An intention-to-treat analysis was performed on all patients who underwent attempted resection (n=234) and those who were enrolled in a transplant protocol for suspected H-CCA, with or without pathologic confirmation (n=66). Four patients who were enrolled in a transplant protocol but did not receive a transplant were missing protocol initiation dates, and were excluded from survival analysis (three patients with PSC-associated disease; one patient with de novo disease, who died of other causes without evidence of disease progression). Transplantation was associated with improved OS (median 77.4 months, 95% CI not reported) compared to resection (median 17.1 months, 95% CI 17.8–26.3; p<0.001). One-, 3-, and 5-year OS for transplant and resection patients were 80%, 58%, and 53%, respectively, and 66%, 29%, and 17%, respectively. Transplantation was still associated with improved OS, even when comparing all attempted resections for <3cm/N0 patients with all patients enrolled in a transplant protocol (p=0.002; Figure 4a), as well as with all non-PSC patients enrolled in a transplant protocol (p=0.049; Figure 4b).
Discussion
Hilar cholangiocarcinoma is a rare disease with a poor prognosis, and surgery is the only potentially-curative treatment option. For patients with resectable disease, surgical resection is the current standard-of-care.

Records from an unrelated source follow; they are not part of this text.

import Literature.NumberTheory.LFunctions.WeilFirstPrimeMinorant
import Literature.NumberTheory.LFunctions.WeilCellsZ
import HarnessLib

/-!
# The first-prime minorant from VALID cells (checker-independent soundness)

Topic: `Literature/NumberTheory/LFunctions`. The chain `γ = cellsGamma₂ wL cells` of first-prime
cells (`WeilFirstPrimeMinorant.lean`) is sound as soon as every cell is *valid*
(`FPDCell.Valid`: `0 ≤ u < v`, `σ ≤ w₂` on the cell, the signed bound `|wL − σ| ≤ bndQ`), the cells
form a chain from `0` to `T`, and the level satisfies `wL + √2 log 2 ≤ Re ψ(1/4 + iT/2)`
(`CellsOK`). Both Boolean checkers produce this: `cellsOK_of_checkCells₂` (engine/rational cells,
Stage A) and `cellsOK_of_checkCells₃` (integer cells `FPDCell.checkZ`, `WeilCellsZ.lean`, Stage C).
The soundness statements of `WeilFirstPrimeMinorant.lean` are re-derived from `CellsOK`
(suffix `V`), plus the sharper sup bound `|γ| ≤ max_j bnd_j` (`abs_cellsGamma₂_le_bndMax`).
Everything here is proved; no named facts.

## References

* H. Yoshida, *On Hermitian forms attached to zeta functions*, Adv. Stud. Pure Math. 21 (1992), §6.
  [Yoshida1992]
-/

noncomputable section

open Complex Filter Set MeasureTheory
open scoped Real Topology

namespace Literature.NumberTheory.LFunctions

open Literature.Analysis.ValidatedNumerics.Numerics
open Literature.Analysis.SpecialFunctions

/-! ## Valid cells and valid chains -/

/-- What the chain lemmas use about a first-prime cell: `0 ≤ u < v`, `σ ≤ w₂` on the cell, and the
signed bound `|wL − σ| ≤ bndQ wL` on the cell. [folklore] -/
structure FPDCell.Valid (c : FPDCell) : Prop where
  /-- `0 ≤ u` -/
  u_nonneg : 0 ≤ c.psi.u
  /-- `u < v` -/
  u_lt_v : c.psi.u < c.psi.v
  /-- `σ ≤ w₂` on the cell -/
  sigma_le : ∀ {t : ℝ}, (c.psi.u : ℝ) ≤ t → t ≤ (c.psi.v : ℝ) →
    c.sigma t ≤ reDigammaQuarter t - Real.sqrt 2 * Real.log 2 * Real.cos (t * Real.log 2)
  /-- `|wL − σ| ≤ bndQ wL` on the cell -/
  abs_sub_le : ∀ (wL : ℚ) {t : ℝ}, (c.psi.u : ℝ) ≤ t → t ≤ (c.psi.v : ℝ) →
    |(wL : ℝ) - c.sigma t| ≤ c.bndQ wL

/-- `0 ≤ bndQ` for a valid cell. [folklore] -/
theorem FPDCell.Valid.bndQ_nonneg {c : FPDCell} (h : c.Valid) (wL : ℚ) : 0 ≤ c.bndQ wL :=
  FPDCell.bndQ_nonneg_of h.u_nonneg h.u_lt_v wL

/-- An engine-checked cell (`FPDCell.check`) is valid. [folklore] -/
theorem FPDCell.valid_of_check {c : FPDCell} {p : ℕ} (h : c.check p = true) : c.Valid :=
  ⟨FPDCell.u_nonneg h, FPDCell.u_lt_v h, fun hut htv ↦ FPDCell.sigma_le h hut htv,
    fun wL _t hut htv ↦ FPDCell.abs_level_sub_sigma_le h wL hut htv⟩

/-- An integer-checked cell (`FPDCell.checkZ`) is valid. [folklore] -/
theorem FPDCell.valid_of_checkZ {c : FPDCell} {p j : ℕ} (h : c.checkZ p j = true) : c.Valid :=
  ⟨FPDCell.u_nonneg_Z h, FPDCell.u_lt_v_Z h, fun hut htv ↦ FPDCell.sigma_le_Z h hut htv,
    fun wL _t hut htv ↦ FPDCell.abs_level_sub_sigma_le_Z h wL hut htv⟩

/-- A valid chain at level `wL` on `[0, T]`: consecutive valid cells from `0` to `T`, and the level
test `wL + √2 log 2 ≤ Re ψ(1/4 + iT/2)` (beyond `T` the digamma part is monotone and the ripple
is at most its amplitude). [folklore] -/
structure CellsOK (wL T : ℚ) (cells : List FPDCell) : Prop where
  /-- the cells form a chain from `0` to `T` -/
  chain : checkChain₂ cells 0 T = true
  /-- every cell is valid -/
  valid : ∀ c ∈ cells, c.Valid
  /-- the level test at `T` -/
  level : (wL : ℝ) + Real.sqrt 2 * Real.log 2 ≤ reDigammaQuarter T

/-- The Stage-A checker yields a valid chain. [folklore] -/
theorem cellsOK_of_checkCells₂ {p : ℕ} {wL T : ℚ} {mwT : ℕ} {cells : List FPDCell}
    (h : checkCells₂ p wL T mwT cells = true) : CellsOK wL T cells := by
  obtain ⟨hchain, hall, hwL⟩ := checkCells₂_spec h
  refine ⟨hchain, fun c hc ↦ FPDCell.valid_of_check (hall c hc), ?_⟩
  have hc0 : Real.sqrt 2 * Real.log 2 ≤ (cZeroFI.hiQ : ℝ) := FI.le_hiQ mem_cZeroFI
  have hwL' : ((wL : ℚ) : ℝ) + cZeroFI.hiQ ≤ wLoQ p T mwT := by exact_mod_cast hwL
  linarith [wLoQ_le p T mwT]

/-- **The integer checker of a chain** (Stage C): chain from `0` to `T`, every cell `checkZ`,
`T` dyadic, and the level test against `wLoZ` at `T`. [folklore] -/
def checkCells₃ (p j : ℕ) (wL T : ℚ) (mwT : ℕ) (cells : List FPDCell) : Bool :=
  checkChain₂ cells 0 T && cells.all (fun c ↦ c.checkZ p j) && decide (1 ≤ j) &&
    decide (T * 2 ^ j = ((dyNum T j : ℕ) : ℚ)) &&
    decide (wL + cZeroFI.hiQ ≤ wLoZ p (dyNum T j) j mwT)

/-- The Stage-C checker yields a valid chain. [folklore] -/
theorem cellsOK_of_checkCells₃ {p j : ℕ} {wL T : ℚ} {mwT : ℕ} {cells : List FPDCell}
    (h : checkCells₃ p j wL T mwT cells = true) : CellsOK wL T cells := by
  simp only [checkCells₃, Bool.and_eq_true, List.all_eq_true, decide_eq_true_eq] at h
  obtain ⟨⟨⟨⟨hchain, hall⟩, hj⟩, hT⟩, hwL⟩ := h
  refine ⟨hchain, fun c hc ↦ FPDCell.valid_of_checkZ (hall c hc), ?_⟩
  have hc0 : Real.sqrt 2 * Real.log 2 ≤ (cZeroFI.hiQ : ℝ) := FI.le_hiQ mem_cZeroFI
  have hwL' : ((wL : ℚ) : ℝ) + cZeroFI.hiQ ≤ wLoZ p (dyNum T j) j mwT := by exact_mod_cast hwL
  have hTe : ((dyNum T j : ℕ) : ℝ) / 2 ^ j = (T : ℝ) := by
    have : (T : ℝ) * 2 ^ j = ((dyNum T j : ℕ) : ℝ) := by exact_mod_cast hT
    rw [← this, mul_div_assoc, div_self (by positivity), mul_one]
  have hlev := wLoZ_le p (dyNum T j) hj mwT
  rw [hTe] at hlev
  linarith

Neoadjuvant therapy followed by transplantation is reserved for a highly select group of patients (including those with tumors <3cm in size and no lymph node involvement) with unresectable disease and patients with underlying PSC.2 The role of neoadjuvant therapy/liver transplantation in patients with resectable disease is not known. In this study, we utilized a large, 10-institution database of patients with H-CCA who underwent resection, as well as those who were enrolled in a transplant protocol, to investigate the influence of management strategy (neoadjuvant therapy/transplant versus resection) on OS. We found that, among patients undergoing curative-intent surgery, neoadjuvant therapy/transplantation was associated with improved OS, even when compared to resection for tumors <3cm and N0 disease, and with negative margins, as well as when excluding patients with a PSC diagnosis. On intention-to-treat analysis, neoadjuvant therapy/transplantation was still associated with improved OS, even when compared to resection for tumors <3cm and N0 disease, and when excluding patients with PSC.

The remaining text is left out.